**EXERCISE AIM:** Some of the lines below need repeating. Reproduce exactly those between the lines holding "20): PARTITION is" and "(hfy : ∀ z, N", inclusive.

= = = = = = =

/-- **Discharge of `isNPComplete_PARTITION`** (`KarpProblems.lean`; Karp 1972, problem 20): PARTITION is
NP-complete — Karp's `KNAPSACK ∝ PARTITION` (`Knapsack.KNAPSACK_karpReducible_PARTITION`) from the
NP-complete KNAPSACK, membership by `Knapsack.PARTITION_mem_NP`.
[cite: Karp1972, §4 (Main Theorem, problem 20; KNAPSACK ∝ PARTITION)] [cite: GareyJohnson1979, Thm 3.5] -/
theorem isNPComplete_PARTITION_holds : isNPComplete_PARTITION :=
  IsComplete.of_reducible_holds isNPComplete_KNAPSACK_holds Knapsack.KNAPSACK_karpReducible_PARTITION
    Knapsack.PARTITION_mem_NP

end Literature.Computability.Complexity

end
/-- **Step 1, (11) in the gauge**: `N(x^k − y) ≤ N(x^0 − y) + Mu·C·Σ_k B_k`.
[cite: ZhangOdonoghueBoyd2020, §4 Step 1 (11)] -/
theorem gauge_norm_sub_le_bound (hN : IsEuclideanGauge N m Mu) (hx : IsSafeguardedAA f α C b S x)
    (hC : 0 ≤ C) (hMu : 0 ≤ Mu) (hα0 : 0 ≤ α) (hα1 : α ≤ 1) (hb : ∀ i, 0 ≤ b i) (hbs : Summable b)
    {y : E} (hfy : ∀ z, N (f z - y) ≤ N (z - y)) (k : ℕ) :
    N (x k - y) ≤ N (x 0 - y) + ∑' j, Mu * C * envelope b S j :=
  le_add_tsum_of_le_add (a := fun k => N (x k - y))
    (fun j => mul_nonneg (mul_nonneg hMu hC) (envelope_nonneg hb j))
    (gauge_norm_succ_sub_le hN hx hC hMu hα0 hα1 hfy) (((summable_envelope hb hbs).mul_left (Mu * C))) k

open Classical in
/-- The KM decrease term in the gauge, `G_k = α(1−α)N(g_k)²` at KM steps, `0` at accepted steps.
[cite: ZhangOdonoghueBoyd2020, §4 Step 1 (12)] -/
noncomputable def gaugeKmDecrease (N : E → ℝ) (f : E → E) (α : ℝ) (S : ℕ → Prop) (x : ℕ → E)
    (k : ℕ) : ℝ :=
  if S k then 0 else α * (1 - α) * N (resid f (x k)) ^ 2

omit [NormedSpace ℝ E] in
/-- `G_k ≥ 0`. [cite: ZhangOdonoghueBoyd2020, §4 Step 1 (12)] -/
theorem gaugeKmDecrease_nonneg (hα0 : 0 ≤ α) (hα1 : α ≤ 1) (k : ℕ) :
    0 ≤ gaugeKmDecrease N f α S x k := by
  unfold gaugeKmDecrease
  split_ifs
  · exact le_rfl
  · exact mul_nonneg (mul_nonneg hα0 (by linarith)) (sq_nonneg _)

= = = = = = =

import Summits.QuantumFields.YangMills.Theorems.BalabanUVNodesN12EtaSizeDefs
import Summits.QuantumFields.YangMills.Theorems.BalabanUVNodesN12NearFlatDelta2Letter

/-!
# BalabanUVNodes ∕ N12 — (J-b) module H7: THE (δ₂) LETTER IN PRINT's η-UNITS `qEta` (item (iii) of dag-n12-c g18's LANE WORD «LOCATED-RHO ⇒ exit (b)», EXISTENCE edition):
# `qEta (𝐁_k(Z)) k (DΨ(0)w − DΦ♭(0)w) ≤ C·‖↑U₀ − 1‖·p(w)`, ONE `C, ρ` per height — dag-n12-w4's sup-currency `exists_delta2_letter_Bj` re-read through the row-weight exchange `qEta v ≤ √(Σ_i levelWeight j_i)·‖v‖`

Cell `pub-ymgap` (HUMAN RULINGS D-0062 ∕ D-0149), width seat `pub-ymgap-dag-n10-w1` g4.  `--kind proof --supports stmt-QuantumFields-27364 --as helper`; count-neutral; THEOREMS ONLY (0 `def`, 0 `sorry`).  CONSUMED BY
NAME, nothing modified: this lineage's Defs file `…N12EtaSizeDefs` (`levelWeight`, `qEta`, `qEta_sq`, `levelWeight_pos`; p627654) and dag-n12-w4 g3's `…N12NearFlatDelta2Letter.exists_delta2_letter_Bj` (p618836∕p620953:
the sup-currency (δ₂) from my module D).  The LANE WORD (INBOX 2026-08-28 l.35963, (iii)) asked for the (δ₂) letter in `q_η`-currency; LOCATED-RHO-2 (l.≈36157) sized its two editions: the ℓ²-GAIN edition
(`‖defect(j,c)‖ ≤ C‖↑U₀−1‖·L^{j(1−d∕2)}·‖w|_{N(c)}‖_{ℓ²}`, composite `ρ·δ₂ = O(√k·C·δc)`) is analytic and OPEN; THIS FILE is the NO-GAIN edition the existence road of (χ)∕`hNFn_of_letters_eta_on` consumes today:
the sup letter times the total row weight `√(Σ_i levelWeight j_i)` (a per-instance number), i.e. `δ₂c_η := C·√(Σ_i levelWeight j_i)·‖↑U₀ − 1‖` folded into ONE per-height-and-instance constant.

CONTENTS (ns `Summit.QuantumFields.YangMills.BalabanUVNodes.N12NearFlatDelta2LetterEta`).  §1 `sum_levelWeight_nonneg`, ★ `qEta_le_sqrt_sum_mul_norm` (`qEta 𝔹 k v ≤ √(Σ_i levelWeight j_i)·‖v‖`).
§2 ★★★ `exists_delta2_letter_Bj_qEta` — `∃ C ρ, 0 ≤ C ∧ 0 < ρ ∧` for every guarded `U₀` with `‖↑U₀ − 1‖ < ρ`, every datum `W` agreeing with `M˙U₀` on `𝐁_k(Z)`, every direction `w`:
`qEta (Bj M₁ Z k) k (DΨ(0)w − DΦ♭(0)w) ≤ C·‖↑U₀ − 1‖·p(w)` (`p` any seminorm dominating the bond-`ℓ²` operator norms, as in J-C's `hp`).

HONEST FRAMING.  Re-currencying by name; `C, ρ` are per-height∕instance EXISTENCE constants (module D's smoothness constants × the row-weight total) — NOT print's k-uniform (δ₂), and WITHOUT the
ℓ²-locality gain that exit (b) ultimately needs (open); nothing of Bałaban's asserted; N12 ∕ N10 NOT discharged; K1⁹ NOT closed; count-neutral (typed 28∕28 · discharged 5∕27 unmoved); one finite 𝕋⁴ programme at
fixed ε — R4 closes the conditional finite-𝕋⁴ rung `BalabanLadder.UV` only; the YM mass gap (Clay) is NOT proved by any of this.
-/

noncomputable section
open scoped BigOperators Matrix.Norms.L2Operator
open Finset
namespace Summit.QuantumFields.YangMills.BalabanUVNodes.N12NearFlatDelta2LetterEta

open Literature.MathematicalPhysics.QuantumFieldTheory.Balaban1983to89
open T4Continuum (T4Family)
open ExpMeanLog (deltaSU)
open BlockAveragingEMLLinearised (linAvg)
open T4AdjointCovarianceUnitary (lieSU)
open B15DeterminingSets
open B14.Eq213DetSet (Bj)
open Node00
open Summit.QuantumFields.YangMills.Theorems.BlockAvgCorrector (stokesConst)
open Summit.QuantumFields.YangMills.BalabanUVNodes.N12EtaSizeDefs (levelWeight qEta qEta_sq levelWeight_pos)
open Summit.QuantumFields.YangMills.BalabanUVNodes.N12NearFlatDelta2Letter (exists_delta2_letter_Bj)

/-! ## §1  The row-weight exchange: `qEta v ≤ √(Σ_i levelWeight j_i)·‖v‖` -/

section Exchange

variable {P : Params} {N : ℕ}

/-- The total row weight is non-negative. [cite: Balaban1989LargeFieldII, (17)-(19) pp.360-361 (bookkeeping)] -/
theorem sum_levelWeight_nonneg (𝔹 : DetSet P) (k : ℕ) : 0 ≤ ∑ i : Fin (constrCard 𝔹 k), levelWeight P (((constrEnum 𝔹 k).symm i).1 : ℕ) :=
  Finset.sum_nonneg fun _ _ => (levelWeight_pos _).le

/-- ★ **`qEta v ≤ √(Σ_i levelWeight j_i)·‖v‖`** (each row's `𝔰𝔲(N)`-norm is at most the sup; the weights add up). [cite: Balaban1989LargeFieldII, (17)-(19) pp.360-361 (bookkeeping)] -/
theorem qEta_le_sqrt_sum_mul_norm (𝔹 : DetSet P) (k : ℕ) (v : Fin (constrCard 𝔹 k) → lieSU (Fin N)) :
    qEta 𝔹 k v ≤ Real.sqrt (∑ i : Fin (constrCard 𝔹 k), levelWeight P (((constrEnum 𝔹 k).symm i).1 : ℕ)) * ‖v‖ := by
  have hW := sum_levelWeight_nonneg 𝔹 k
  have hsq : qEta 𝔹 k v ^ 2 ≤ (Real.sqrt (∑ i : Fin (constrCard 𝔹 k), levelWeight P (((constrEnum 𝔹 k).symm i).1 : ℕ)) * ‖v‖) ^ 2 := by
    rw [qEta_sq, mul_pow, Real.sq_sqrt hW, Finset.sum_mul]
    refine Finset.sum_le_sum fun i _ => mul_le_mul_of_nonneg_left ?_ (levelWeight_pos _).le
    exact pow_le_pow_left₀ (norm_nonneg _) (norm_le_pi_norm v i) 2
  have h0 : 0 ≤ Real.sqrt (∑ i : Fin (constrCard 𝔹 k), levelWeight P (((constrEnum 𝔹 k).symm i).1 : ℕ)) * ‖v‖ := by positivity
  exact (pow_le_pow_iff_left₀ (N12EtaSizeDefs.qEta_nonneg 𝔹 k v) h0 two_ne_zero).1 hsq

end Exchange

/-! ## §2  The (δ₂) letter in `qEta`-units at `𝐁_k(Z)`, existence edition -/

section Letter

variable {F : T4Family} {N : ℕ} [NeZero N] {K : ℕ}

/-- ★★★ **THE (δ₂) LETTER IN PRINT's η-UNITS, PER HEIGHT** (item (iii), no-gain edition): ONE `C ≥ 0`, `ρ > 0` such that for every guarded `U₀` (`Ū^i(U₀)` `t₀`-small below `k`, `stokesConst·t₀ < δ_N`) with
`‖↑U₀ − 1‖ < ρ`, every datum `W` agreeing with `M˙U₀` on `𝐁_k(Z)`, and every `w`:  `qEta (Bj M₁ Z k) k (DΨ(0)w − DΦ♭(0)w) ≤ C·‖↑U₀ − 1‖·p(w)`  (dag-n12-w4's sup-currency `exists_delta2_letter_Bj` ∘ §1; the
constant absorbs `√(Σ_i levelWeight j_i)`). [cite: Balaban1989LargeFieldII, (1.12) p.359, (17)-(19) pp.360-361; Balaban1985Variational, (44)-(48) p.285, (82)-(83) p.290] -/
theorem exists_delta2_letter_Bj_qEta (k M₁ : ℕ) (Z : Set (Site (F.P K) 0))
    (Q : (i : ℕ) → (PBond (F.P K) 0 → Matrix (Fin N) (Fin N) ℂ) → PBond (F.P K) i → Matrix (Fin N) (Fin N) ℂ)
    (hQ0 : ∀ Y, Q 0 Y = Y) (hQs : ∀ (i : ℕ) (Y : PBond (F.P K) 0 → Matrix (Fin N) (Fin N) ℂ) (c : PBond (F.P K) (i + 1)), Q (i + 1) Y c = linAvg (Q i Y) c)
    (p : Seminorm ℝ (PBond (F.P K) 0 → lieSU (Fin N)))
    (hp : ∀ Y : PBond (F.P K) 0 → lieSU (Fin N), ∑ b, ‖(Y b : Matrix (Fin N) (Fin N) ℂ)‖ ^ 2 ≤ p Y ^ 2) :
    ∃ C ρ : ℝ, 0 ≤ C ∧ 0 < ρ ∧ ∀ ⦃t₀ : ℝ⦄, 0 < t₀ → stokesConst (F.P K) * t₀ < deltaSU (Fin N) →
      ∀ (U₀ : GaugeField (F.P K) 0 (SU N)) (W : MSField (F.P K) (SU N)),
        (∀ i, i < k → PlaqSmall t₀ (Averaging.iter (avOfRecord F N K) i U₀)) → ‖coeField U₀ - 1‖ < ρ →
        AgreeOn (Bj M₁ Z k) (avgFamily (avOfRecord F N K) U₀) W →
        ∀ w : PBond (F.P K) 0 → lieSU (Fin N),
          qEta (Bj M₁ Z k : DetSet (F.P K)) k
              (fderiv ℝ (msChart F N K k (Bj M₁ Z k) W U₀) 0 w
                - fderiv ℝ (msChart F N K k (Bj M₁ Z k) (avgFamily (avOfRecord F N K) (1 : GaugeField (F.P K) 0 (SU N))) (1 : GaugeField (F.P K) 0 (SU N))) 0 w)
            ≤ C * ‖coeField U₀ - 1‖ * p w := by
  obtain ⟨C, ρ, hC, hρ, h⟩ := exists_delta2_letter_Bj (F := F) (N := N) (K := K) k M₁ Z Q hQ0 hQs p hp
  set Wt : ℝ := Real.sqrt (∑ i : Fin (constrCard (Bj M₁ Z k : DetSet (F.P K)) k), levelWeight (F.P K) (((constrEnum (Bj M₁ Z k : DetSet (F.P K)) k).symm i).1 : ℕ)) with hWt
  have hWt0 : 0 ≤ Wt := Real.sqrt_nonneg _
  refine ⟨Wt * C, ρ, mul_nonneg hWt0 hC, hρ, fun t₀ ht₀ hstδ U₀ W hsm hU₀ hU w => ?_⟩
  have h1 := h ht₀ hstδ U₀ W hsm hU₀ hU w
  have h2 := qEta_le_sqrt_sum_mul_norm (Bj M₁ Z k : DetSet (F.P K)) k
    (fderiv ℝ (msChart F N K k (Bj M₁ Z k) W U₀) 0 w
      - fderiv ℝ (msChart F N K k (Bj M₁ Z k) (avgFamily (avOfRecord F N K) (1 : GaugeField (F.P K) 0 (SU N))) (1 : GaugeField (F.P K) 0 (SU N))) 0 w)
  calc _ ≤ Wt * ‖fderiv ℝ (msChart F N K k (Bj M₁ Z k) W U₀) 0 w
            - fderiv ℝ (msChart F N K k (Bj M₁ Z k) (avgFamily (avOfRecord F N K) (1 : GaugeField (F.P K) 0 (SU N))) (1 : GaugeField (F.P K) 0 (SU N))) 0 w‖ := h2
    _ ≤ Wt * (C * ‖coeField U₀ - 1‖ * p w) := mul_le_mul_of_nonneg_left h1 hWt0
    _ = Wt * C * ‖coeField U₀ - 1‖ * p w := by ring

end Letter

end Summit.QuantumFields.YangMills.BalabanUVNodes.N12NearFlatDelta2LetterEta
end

= = = = = = =

**SOLUTION TO THE EXERCISE:**
/-- **Discharge of `isNPComplete_PARTITION`** (`KarpProblems.lean`; Karp 1972, problem 20): PARTITION is
NP-complete — Karp's `KNAPSACK ∝ PARTITION` (`Knapsack.KNAPSACK_karpReducible_PARTITION`) from the
NP-complete KNAPSACK, membership by `Knapsack.PARTITION_mem_NP`.
[cite: Karp1972, §4 (Main Theorem, problem 20; KNAPSACK ∝ PARTITION)] [cite: GareyJohnson1979, Thm 3.5] -/
theorem isNPComplete_PARTITION_holds : isNPComplete_PARTITION :=
  IsComplete.of_reducible_holds isNPComplete_KNAPSACK_holds Knapsack.KNAPSACK_karpReducible_PARTITION
    Knapsack.PARTITION_mem_NP

end Literature.Computability.Complexity

end
/-- **Step 1, (11) in the gauge**: `N(x^k − y) ≤ N(x^0 − y) + Mu·C·Σ_k B_k`.
[cite: ZhangOdonoghueBoyd2020, §4 Step 1 (11)] -/
theorem gauge_norm_sub_le_bound (hN : IsEuclideanGauge N m Mu) (hx : IsSafeguardedAA f α C b S x)
    (hC : 0 ≤ C) (hMu : 0 ≤ Mu) (hα0 : 0 ≤ α) (hα1 : α ≤ 1) (hb : ∀ i, 0 ≤ b i) (hbs : Summable b)
    {y : E} (hfy : ∀ z, N (f z - y) ≤ N (z - y)) (k : ℕ) :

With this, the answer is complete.